Animals in the non-shifted groups continued to receive the same quantity of rewards on the shift day as during training (i.e., 1-1 and 10-10). Thus, no changes in lever pressing were expected on the shift day. Repeated measures ANOVA verified that these groups did not differ on any of the behavior measures. However, the unexpected increases or decreases in reward quantity caused by the shift on Day 11, significantly affected lever press and nose poke behavior. A repeated measure ANOVA indicated that bar pressing performance in subjects experiencing the downshift (i.e., from 10 to 1 pellet) increased significantly on the day of the shift (p < 0.01) while nose poke responses decreased (p < 0.05). Conversely, animals assigned to the upshift group and therefore given 10 as opposed to 1 sucrose pellet displayed a significant decrease in bar pressing (p < 0.01) while significantly increasing nose poke behavior (p < 0.01). The changes in lever press performance observed in the “Frustrated” downshift group (10-1) and in the “Elated” upshift group (1-10) conformed to Crespi's (1942) finding that previous reward history and expectations of reward quantity impacts later performance when these expectations are violated.

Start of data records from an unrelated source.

import Summits.BirchSwinnertonDyer.BirchSwinnertonDyer.Theorems.TwoAdicConverseMultEisensteinPrint
import Summits.BirchSwinnertonDyer.BirchSwinnertonDyer.Theorems.ByReductionTypeAtTwoMultLowerHalfPrint
import Summits.BirchSwinnertonDyer.BirchSwinnertonDyer.Theorems.TwoAdicConverseMultCycDefs
import HarnessLib

/-!
# Route `TwoAdicConverse` (rung S3), multiplicative branch: the GLUE theorems BY NAME over the cyclotomic carrier
# leaves (`Theorems/TwoAdicConverseMultCycDefs.lean`) — for items 19219 / 19187 (S3) and 19923 (K4)

Cell `bsd-2adic`, seat `bsd-2adic-conv-2` GEN 4. THEOREMS ONLY (one-line compositions of p432672 / p432673 with the carrier
constants); nothing asserted; no class booked; BSD is not proved by any of this. With these, a planner's `--resplit
MultiplicativeRankZeroTwoConverse --into MultCycPublishedInputsAtTwo MultGreenbergStevensAtTwo MultEisensteinHalfAtTwoIso` has its glue
BY NAME (`multiplicativeRankZeroTwoConverse_of_cycChildrenIso`), and the SAME member-wise leaf `MultEisensteinHalfAtTwo` serves K4ᵐ's
lower half 19923 (`multLowerHalfAtTwo_of_cycChildren`). PARTITION (D-0054): none — RANK axis (S3 mult) + X5@2 mult K4ᵐ lower half;
closes none. [cite: GreenbergLNM1716, §4 pp. 112–113 and Thm. 1.5 (p. 61)]
-/

set_option linter.dupNamespace false
set_option autoImplicit false

noncomputable section

open WeierstrassCurve Literature.NumberTheory.EllipticCurves Literature.NumberTheory.EllipticCurves.ModularForms
  Literature.NumberTheory.EllipticCurves.Greenberg1999 Literature.NumberTheory.EllipticCurves.Rank1Residual
  Summit.BirchSwinnertonDyer.BirchSwinnertonDyer.Theses.TwoAdicConverse
  Summit.BirchSwinnertonDyer.BirchSwinnertonDyer.Theorems.TwoAdicMultCyc

namespace Summit.BirchSwinnertonDyer.BirchSwinnertonDyer.Theorems

/-- **GLUE BY NAME (isogeny-hedged crux): `MultCycPublishedInputsAtTwo → MultGreenbergStevensAtTwo → MultEisensteinHalfAtTwoIso →
MultiplicativeRankZeroTwoConverse`** (item 19219) — p432672's `…_of_cotorsion_upToIsogeny` with the finite-`Sel` hypothesis
discarded. [cite: GreenbergLNM1716, §4 pp. 112–113 and Thm. 1.5 (p. 61)] -/
theorem multiplicativeRankZeroTwoConverse_of_cycChildrenIso
    (hP : Literature.NumberTheory.EllipticCurves.MultCycPublishedInputsAtTwo) (hGS : MultGreenbergStevensAtTwo)
    (hE : MultEisensteinHalfAtTwoIso) : MultiplicativeRankZeroTwoConverse :=
  multiplicativeRankZeroTwoConverse_of_multEisenstein_of_cotorsion_upToIsogeny hP.1 hP.2.1 hP.2.2.1 hP.2.2.2 hGS
    (fun W _ _ hcm hmult _ => hE W hcm hmult)

/-- **GLUE BY NAME (member-wise crux): `MultCycPublishedInputsAtTwo → MultGreenbergStevensAtTwo → MultEisensteinHalfAtTwo →
MultiplicativeRankZeroTwoConverse`** (item 19219) — p432672's `…_of_cotorsion`. [cite: GreenbergLNM1716, §4 pp. 112–113 and Thm. 1.5 (p. 61)] -/
theorem multiplicativeRankZeroTwoConverse_of_cycChildren
    (hP : Literature.NumberTheory.EllipticCurves.MultCycPublishedInputsAtTwo) (hGS : MultGreenbergStevensAtTwo)
    (hE : MultEisensteinHalfAtTwo) : MultiplicativeRankZeroTwoConverse :=
  multiplicativeRankZeroTwoConverse_of_multEisenstein_of_cotorsion hP.1 hP.2.1 hP.2.2.1 hP.2.2.2 hGS hE

/-- **The SERVED crux 19187 `MultTwoConverseOverKAtTwo` BY NAME from the route's PUB child `MultConversePublishedInputsAtTwo`
(19185) + the three cyclotomic leaves** (= LINE cycint's composition with named stubs). [cite: Kato2004Asterisque, Cor. 14.3 (p. 235)]
[cite: GreenbergLNM1716, §4 pp. 112–113 and Thm. 1.5 (p. 61)] -/
theorem multTwoConverseOverKAtTwo_of_cycChildrenIso (hPub : MultConversePublishedInputsAtTwo)
    (hP : Literature.NumberTheory.EllipticCurves.MultCycPublishedInputsAtTwo) (hGS : MultGreenbergStevensAtTwo)
    (hE : MultEisensteinHalfAtTwoIso) : MultTwoConverseOverKAtTwo :=
  multTwoConverseOverKAtTwo_of_multiplicativeRankZeroTwoConverse hPub
    (multiplicativeRankZeroTwoConverse_of_cycChildrenIso hP hGS hE)

/-- **K4ᵐ: the lower half `MultLowerHalfAtTwo` (item 19923) BY NAME from the same PUB conjunction + GZK + the memo GS leaf + the
MEMBER-WISE Eisenstein leaf** (p432673's `multLowerHalfAtTwo_of_multEisenstein_of_cotorsion`; the analytic-rank-`0` restriction of the
leaf is all that is used). One research object for S3ᵐ (member-wise form) and K4ᵐ-lower. [cite: GreenbergLNM1716, §4 pp. 112–113 and Thm. 1.5 (p. 61)]
[cite: Miller2011LMS, Def 1.1] -/
theorem multLowerHalfAtTwo_of_cycChildren
    (hP : Literature.NumberTheory.EllipticCurves.MultCycPublishedInputsAtTwo)
    (hGZK : rank_eq_analyticRank_of_analyticRank_le_one) (hGS : MultGreenbergStevensAtTwo)
    (hE : MultEisensteinHalfAtTwo) :
    Summit.BirchSwinnertonDyer.BirchSwinnertonDyer.Theses.ByReductionTypeAtTwo.MultLowerHalfAtTwo :=
  multLowerHalfAtTwo_of_multEisenstein_of_cotorsion hP.1 hP.2.1 hP.2.2.1 hGZK hP.2.2.2 hGS
    (fun W _ _ hcm _ hmult => hE W hcm hmult)

end Summit.BirchSwinnertonDyer.BirchSwinnertonDyer.Theorems

end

Factorial analysis on behavior of Day 11 revealed a significant overall effect of changes in reward quantity on bar press [F_{(3, 21)} = 24.8, p < 0.01] and nose poke behavior [F_{(3, 21)} = 38.3, p < 0.01]. As shown in Figure 6A, animals assigned to the Frustrated, downshift group made more lever presses after the decrease in reward quantity than the non-shifted subjects that continued to receive 10 pellets (p < 0.01). They also bar pressed more than subjects assigned to receive one pellet for the duration of the study (1-1) (p < 0.01). Conversely, animals assigned to the upshift group made significantly fewer lever presses following the increase in reward quantity than animals assigned to the nonshift groups (1-10 vs. 10-10, p < 0.05; 1-10 vs. 1-1, p < 0.01). Additionally, as shown in Figure 6B these animals made significantly more nose pokes than animals that were rewarded with 10 sucrose pellets throughout training (p < 0.01).

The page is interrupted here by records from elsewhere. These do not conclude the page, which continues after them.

/-
Copyright (c) 2026 the pub-hodgecm-mathlib formalisation cell (harness21).  Prover seat hodgecm-mathlib-K2Liu-p09 (g5): Track B «K2-LIT»,
hLiu418 = stmt-HodgeConjecture-24832; LEAD F0P6-plan RULINGS M-156m∕o, M-157a (4)∕c∕m «A7 = GK COCYCLE ROAD», file B7-M2.
-/
import Summits.HodgeConjecture.HodgeConjecture.Theorems.K2LiuA7NormalisedRegularitySetup      -- ★ B7-M1 (+ the whole chain)
import Summits.HodgeConjecture.HodgeConjecture.Theorems.K2LiuRankOneStage                     -- ★ B7-S `integrable_of_letters`
import Summits.HodgeConjecture.HodgeConjecture.Theorems.K2LiuSiegelSectionNorm                -- ★ B2′ `isLocalSiegelSection_norm`
import HarnessLib

/-!
# Crux `HLiu418`, road `K2_Liu`, organ A7-reg (GK cocycle road), file B7-M2:
# THE MAJORANT CHAIN — the triple integrand of ★ B4d-3 is integrable on `1 < re s` (non-split place)

Cell `hodgecm-mathlib`, crux item hLiu418 = `stmt-HodgeConjecture-24832`; squad K2 ∕ K2Liu; prover K2Liu-p09 (g5).  THEOREMS ONLY; lane
`--supports stmt-HodgeConjecture-24832` (count-neutral helper).  ONE FRAME (RULING M-156o (c)).
THE POINT.  ★ B4d-3 `integral_frameConj_weylSiegel_eq_iterated_of_chain` turns `∫_{N_Δ} f(φ(w_Δ^J) u h) du` into the iterated integral `∫_x ∫_z ∫_y` once the three
rank-one integrabilities `hI1`–`hI3` of the MAJORANT `‖f‖` and the measurability `hmeas` are supplied.  For a smooth Siegel section `f ∈ I_v(s, χ_v)` with `χ_v` unitary and
`1 < re s`, `‖f‖` is a Siegel section for `(1, re s)` (★ B2′), so the chain ★ B4d-1b → ★ B7-CB → ★ B7-CC at the datum `(1, re s)` and ★ B7-S `integrable_of_letters` give
`hI1`–`hI3`; `hmeas` is continuity (smooth ⟹ continuous, ★ B7-M1; the letters are continuous, ★ B7-L).  Non-split place `v` (one `w ∣ v`); the measure on
`E ⊗ F_v` is the transport `map e₁ μ_w` along K2Liu-p03 (g6)'s ★ (R2) `e₁ : E_w ≃ₜ E ⊗ F_v`.
HONEST LABEL.  `HC_CM` is proved only modulo the 7 printed citations (2 remaining named inputs: hLiu418 = `stmt-HodgeConjecture-24832`,
h413 = `stmt-HodgeConjecture-24833`) until rung 0 closes.

## References
* [Casselman1980] W. Casselman, *The unramified principal series of p-adic groups I*, Compositio Math. 40 (1980), §3 Thm. 3.1.
* [KudlaSweet1997] S. Kudla, W. J. Sweet, Israel J. Math. 98 (1997), §1 (majorant `|f| ∈ I(re s, 1)`).
* [HarrisKudlaSweet1996] M. Harris, S. Kudla, W. J. Sweet, J. AMS 9 (1996), §6 (6.14)–(6.16).
-/

set_option autoImplicit false
set_option linter.dupNamespace false -- the mandated namespace repeats `HodgeConjecture.HodgeConjecture`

Arc expression was measured following a violation of the organism's expectation of reward quantity to determine whether these emotional reactions are reflected by asymmetric patterns of Arc expression in the left or right basolateral amygdala. As illustrated in Figure 7A, Arc expression in area of interest was elevated in the right but not left basolateral amygdala following a downshift in reward quantity (i.e., from 10-1 food pellets) and elevated in the left but not right following an upshift (i.e., from 1-10 food pellets) in reward quantity [F_{(3, 21)} = 3.9, p < 0.01]. Factorial analysis revealed that Arc expression measured in the right or the left basolateral amygdala in nonshift groups was not significantly different (1-1: right vs. left, p = ns; 10-10: right vs. left, p = ns). As shown in Figure 7B, animals that expected 10 sucrose pellets and were downshifted to receive only 1 pellet exhibited a greater level of Arc expression in the right but not left basolateral amygdala (right vs. left, p < 0.01). Conversely, subjects that experienced an upshift from 1 to 10 sucrose pellets there was greater Arc expression in the left but nor right basolateral amygdala (right vs. left, p < 0.01).

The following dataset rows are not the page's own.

import Mathlib
import Summits.NavierStokesRegularity.NavierStokesRegularity.Theorems.FilamentSkeletonRssDefectColumnGateRadialBlockPrelim
import Summits.NavierStokesRegularity.NavierStokesRegularity.Theorems.FilamentSkeletonRssDefectColumnGateQuadrupoleBlockFlux

/-!
# Route `FilamentSkeletonRss` · crux `TransverseReduction1AG` (stmt-NavierStokesRegularity-27853) · line `defect_column_gate_1AG` —
# the m = 2 (QUADRUPOLE) radial block of the localised sectional waist gate `WaistColumnGateLoc1A` (stub S2a-loc), symmetric column,
# `Rc = 0`: a-priori bound in the sectional sup-weight with NO loss in the localisation radius

Helper file (`--supports stmt-NavierStokesRegularity-27853 --as helper`; seat ns-filament-s2aloc-p1 g0; briefs v5 brick B2 «|m| ≥ 1 radial blocks of
the SYMMETRIC column in sup-weights», here its m = 2 instance at zero circulation).  Third of three files (`…QuadrupoleBlockPrelim`,
`…QuadrupoleBlockFlux`, this).  Companion of the LEAD's m = 0 block `Theorems/…RadialBlock.lean` (`radialBlock_apriori`, p661788).

THE BLOCK.  Symmetric sectional strain `B_⊥ = −(γ/2)·Id`, no column (`Rc = 0`), axially constant horizontal perturbation with azimuthal order 2:
`ω = ω₂(r)e^{2iθ}`.  In `u = r²` with `ω₂ = w(u) = u·v(u)` (an m = 2 coefficient of a smooth field is `r²`·smooth) the sectional operator of
`colForceVort_eq` is `L₂w = −(4u w′ + γu w)′ + 4w/u`, i.e. with `Φ(u) := 4u v + 4u² v₁ + γu² v` (`v₁ = v′`): `f = 4v − Φ′`.
HYPOTHESES (as in the m = 0 block): `v, v₁` continuous on `[0,∞)`, `v′ = v₁` and `Φ′ = 4v − f` on `(0,∞)`, datum `(1+u)²|f| ≤ M`, support `v = v₁ = 0`
on `[U, ∞)` with `U ≥ 1` (`U = R²`).  CONCLUSION (`quadrupoleBlock_apriori`): `(1+u)²·u|v(u)| = (1+u)²|w(u)| ≤ C(γ)·M` for all `u ≥ 0`, with `C(γ)`
depending on `γ` only — uniformly in `U`.  (Kit j317137 of this seat: the true constant is ≈ 1.3/γ; the constant produced here is far from sharp.)

MECHANISM: `L₂` has the closed-form homogeneous pair `1/u` (the harmonic `1/z̄²`) and `g(u)/u` (Prelim); with `E = e^{γu/4}`, `K := 4E(2v + u v₁)`,
`H := 4u²v − g·K`, `J := g(U)·K + H`: `K′ = −E f/u`, `H′ = g E f/u`, `J′ = −(g(U) − g)E f/u` (Flux), `K(U) = H(U) = J(U) = 0`, `H(0) = 0`, so
`4u²v = (1 − g/g(U))·H + (g/g(U))·J` with `H` bounded from `u = 0` (Flux) and `J` from `u = U` (§1: the tail identity
`(g(U) − g(u))e^{γu/4} ≤ (4/γ)(u + 4/γ)` removes the `e^{γU/4}` of the support condition, as zero mass did for m = 0).  The datum is never integrated.
HONEST FRAMING: one block of one linear MODEL operator of a hypothetical blow-up route (MODEL rung, negative side); `WaistColumnGateLoc1A` and
`TransverseReduction1AG` are neither proved nor refuted here; nothing in this file bears on Navier–Stokes regularity.
-/

set_option linter.dupNamespace false

noncomputable section

namespace Summit.NavierStokesRegularity.NavierStokesRegularity.Theorems.DefectColumnGate

open scoped Topology
open Set Filter MeasureTheory intervalIntegral

/-! ## 1. The outer flux `J = g(U)·K + H`, controlled from `u = U` -/

set_option maxHeartbeats 800000 in
/-- **Bound of `J`.**  Under the block hypotheses with support `v = v₁ = 0` on `[U,∞)`: for `0 < u ≤ U`,
`|J(u)| ≤ (4M/γ)·(1/(1+u) + (4/γ)/(u(1+u)))`, where `J = g(U)·4e^{γu/4}(2v + u v₁) + (4u²v − g(u)·4e^{γu/4}(2v + u v₁))`. -/
theorem quadrupoleBlock_J_bound {γ : ℝ} (hγ : 0 < γ) {U M : ℝ} {v v₁ f : ℝ → ℝ} (hU : 1 ≤ U)
    (hv : ContinuousOn v (Ici 0)) (hv₁ : ContinuousOn v₁ (Ici 0))
    (hder : ∀ u, 0 < u → HasDerivAt v (v₁ u) u)
    (hΦ : ∀ u, 0 < u → HasDerivAt (fun s => 4 * s * v s + 4 * s ^ 2 * v₁ s + γ * s ^ 2 * v s) (4 * v u - f u) u)
    (hf : ∀ u, 0 < u → (1 + u) ^ 2 * |f u| ≤ M)
    (hsupp : ∀ u, U ≤ u → v u = 0) (hsupp₁ : ∀ u, U ≤ u → v₁ u = 0) :
    ∀ u, 0 < u → u ≤ U →
      |(16 / γ ^ 2 * (1 - Real.exp (-(γ * U / 4)) * (1 + γ * U / 4))) * (4 * Real.exp (γ * u / 4) * (2 * v u + u * v₁ u))
        + (4 * u ^ 2 * v u
          - (16 / γ ^ 2 * (1 - Real.exp (-(γ * u / 4)) * (1 + γ * u / 4))) * (4 * Real.exp (γ * u / 4) * (2 * v u + u * v₁ u)))|
      ≤ 4 * M / γ * (1 / (1 + u) + 4 / γ * (1 / (u * (1 + u)))) := by
  set g : ℝ → ℝ := fun t => 16 / γ ^ 2 * (1 - Real.exp (-(γ * t / 4)) * (1 + γ * t / 4)) with hgdef
  set E : ℝ → ℝ := fun t => Real.exp (γ * t / 4) with hEdef
  set K : ℝ → ℝ := fun t => 4 * E t * (2 * v t + t * v₁ t) with hKdef
  set H : ℝ → ℝ := fun t => 4 * t ^ 2 * v t - g t * K t with hHdef
  set J : ℝ → ℝ := fun t => g U * K t + H t with hJdef
  show ∀ u, 0 < u → u ≤ U → |J u| ≤ 4 * M / γ * (1 / (1 + u) + 4 / γ * (1 / (u * (1 + u))))
  have hU0 : 0 ≤ U := zero_le_one.trans hU
  have hM : 0 ≤ M := le_trans (by positivity) (hf 1 one_pos)
  have hfle : ∀ s, 0 < s → |f s| ≤ M / (1 + s) ^ 2 := fun s hs => by rw [le_div_iff₀ (by positivity)]; linarith [hf s hs]
  have hEpos : ∀ s, 0 < E s := fun s => Real.exp_pos _
  have hEinv : ∀ s, Real.exp (-(γ * s / 4)) * E s = 1 := fun s => by
    simp only [hEdef]; rw [← Real.exp_add]; simp
  have hK : ∀ s, 0 < s → HasDerivAt K (-(E s * f s / s)) s := fun s hs =>
    quadrupoleBlock_hasDerivAt_K hder hΦ hs
  have hH : ∀ s, 0 < s → HasDerivAt H (g s * E s * f s / s) s := fun s hs =>
    quadrupoleBlock_hasDerivAt_H hγ hder hΦ hs
  have hJ : ∀ s, 0 < s → HasDerivAt J (-((g U - g s) * E s * f s / s)) s := by
    intro s hs
    refine (((hK s hs).const_mul (g U)).add (hH s hs)).congr_deriv ?_
    have hs0 : s ≠ 0 := hs.ne'
    field_simp
    ring
  have hKU : K U = 0 := by simp [hKdef, hsupp U le_rfl, hsupp₁ U le_rfl]
  have hHU : H U = 0 := by simp [hHdef, hKU, hsupp U le_rfl]
  have hJU : J U = 0 := by simp [hJdef, hKU, hHU]
  have hEc : Continuous E := by simp only [hEdef]; fun_prop
  have hgc : Continuous g := by simp only [hgdef]; fun_prop
  have hKc : ContinuousOn K (Ici 0) := by
    simp only [hKdef]
    exact (continuousOn_const.mul hEc.continuousOn).mul
      ((continuousOn_const.mul hv).add (continuousOn_id.mul hv₁))
  have hHc : ContinuousOn H (Ici 0) := by
    simp only [hHdef]
    exact ((continuousOn_const.mul (continuousOn_pow 2)).mul hv).sub (hgc.continuousOn.mul hKc)
  have hJc : ContinuousOn J (Ici 0) := by
    simp only [hJdef]
    exact (continuousOn_const.mul hKc).add hHc
  have hg_mono : ∀ a b, 0 ≤ a → a ≤ b → g a ≤ g b := fun a b ha hab => quadG_mono hγ ha hab
  have hg_sub : ∀ a, g U - g a ≤ 4 / γ * (a + 4 / γ) * Real.exp (-(γ * a / 4)) := fun a => quadG_sub_le hγ hU0
  clear_value g E K H J
  intro u hu huU
  have hAtd : ∀ x, 0 < x → HasDerivAt
      (fun t : ℝ => 4 * M / γ * (4 / γ * (Real.log (t / (1 + t)) + 1 / (1 + t)) - 1 / (1 + t)))
      (4 * M / γ * (4 / γ * (1 / (x * (1 + x) ^ 2)) - ((0:ℝ) * (1 + x) - 1 * 1) / (1 + x) ^ 2)) x := by
    intro x hx
    have h1x : (1 + x) ≠ 0 := by linarith
    exact (((kernel_log_hasDerivAt hx).const_mul (4 / γ)).sub
      ((hasDerivAt_const x (1:ℝ)).div ((hasDerivAt_id' x).const_add 1) h1x)).const_mul _
  have hAtc : ContinuousOn
      (fun t : ℝ => 4 * M / γ * (4 / γ * (Real.log (t / (1 + t)) + 1 / (1 + t)) - 1 / (1 + t))) (Icc u U) := by
    have hpos : ∀ x ∈ Icc u U, 0 < x := fun x hx => hu.trans_le hx.1
    apply ContinuousOn.mul continuousOn_const
    apply ContinuousOn.sub
    · apply ContinuousOn.mul continuousOn_const
      apply ContinuousOn.add
      · apply ContinuousOn.log
        · apply ContinuousOn.div continuousOn_id (by fun_prop)
          intro x hx; have := hpos x hx; linarith
        · intro x hx; have := hpos x hx; positivity
      · apply ContinuousOn.div continuousOn_const (by fun_prop)
        intro x hx; have := hpos x hx; linarith
    · apply ContinuousOn.div continuousOn_const (by fun_prop)
      intro x hx; have := hpos x hx; linarith
  have hcmp := abs_sub_le_of_deriv_abs_le (h := J)
    (A := fun t : ℝ => 4 * M / γ * (4 / γ * (Real.log (t / (1 + t)) + 1 / (1 + t)) - 1 / (1 + t))) huU
    (hJc.mono (fun x hx => (hu.le.trans hx.1 : 0 ≤ x))) hAtc
    (fun x hx => hJ x (hu.trans hx.1)) (fun x hx => hAtd x (hu.trans hx.1))
    (fun x hx => by
      have hx0 : 0 < x := hu.trans hx.1
      have h1x : 0 < 1 + x := by linarith
      have hxU : x ≤ U := hx.2.le
      rw [abs_neg, abs_div, abs_mul, abs_mul, abs_of_nonneg (sub_nonneg.mpr (hg_mono x U hx0.le hxU)),
        abs_of_pos (hEpos x), abs_of_pos hx0]
      have htail : (g U - g x) * E x ≤ 4 / γ * (x + 4 / γ) := by
        have h2 := mul_le_mul_of_nonneg_right (hg_sub x) (hEpos x).le
        calc (g U - g x) * E x ≤ 4 / γ * (x + 4 / γ) * Real.exp (-(γ * x / 4)) * E x := h2
          _ = 4 / γ * (x + 4 / γ) * (Real.exp (-(γ * x / 4)) * E x) := by ring
          _ = 4 / γ * (x + 4 / γ) := by rw [hEinv x, mul_one]
      calc (g U - g x) * E x * |f x| / x ≤ (4 / γ * (x + 4 / γ)) * (M / (1 + x) ^ 2) / x := by
            gcongr
            exact hfle x hx0
        _ = 4 * M / γ * (4 / γ * (1 / (x * (1 + x) ^ 2)) - ((0:ℝ) * (1 + x) - 1 * 1) / (1 + x) ^ 2) := by
            field_simp
            ring)
  rw [hJU, zero_sub, abs_neg] at hcmp
  have hφU : Real.log (U / (1 + U)) + 1 / (1 + U) ≤ 0 := kernel_log_nonpos (hu.trans_le huU)
  have hφu : -(Real.log (u / (1 + u)) + 1 / (1 + u)) ≤ 1 / (u * (1 + u)) := by
    have h := neg_log_div_le hu
    have : 1 / u - 1 / (1 + u) = 1 / (u * (1 + u)) := by field_simp; ring
    linarith
  have h1U : 0 ≤ 1 / (1 + U) := by positivity
  have h4γ : 0 ≤ 4 / γ := by positivity
  have hMγ : 0 ≤ 4 * M / γ := by positivity
  have e1 := mul_le_mul_of_nonneg_left hφU h4γ
  have e2 := mul_le_mul_of_nonneg_left hφu h4γ
  have hbr : (4 / γ * (Real.log (U / (1 + U)) + 1 / (1 + U)) - 1 / (1 + U))
      - (4 / γ * (Real.log (u / (1 + u)) + 1 / (1 + u)) - 1 / (1 + u))
      ≤ 1 / (1 + u) + 4 / γ * (1 / (u * (1 + u))) := by
    rw [mul_neg] at e2
    linarith only [e1, e2, h1U]
  have := mul_le_mul_of_nonneg_left hbr hMγ
  rw [mul_sub] at this
  exact hcmp.trans this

To validate these findings, Arc expression was quantified as the percentage of cells located in the area of interest expressing Arc (Figure 7C). The valence of a learning task selectively increased the percentage of cells expressing Arc in one amygdala vs. the contralateral side (F_{(3, 21)} = 5.2, p < 0.01). Factorial analysis revealed that the percent Arc expression measured in the right or the left basolateral amygdala in nonshift groups was not significantly different (1-1: right vs. left, p = ns; 10-10: right vs. left, p = ns). Consistent with the findings described above, the downshift in reward quantity produced a greater percent change in Arc expression in the right but not left basolateral amygdala (right vs. left, p < 0.05) whereas the positively valenced upshift led to greater levels of Arc expression in the left but not right basolateral amygdala (right vs. left, p < 0.01).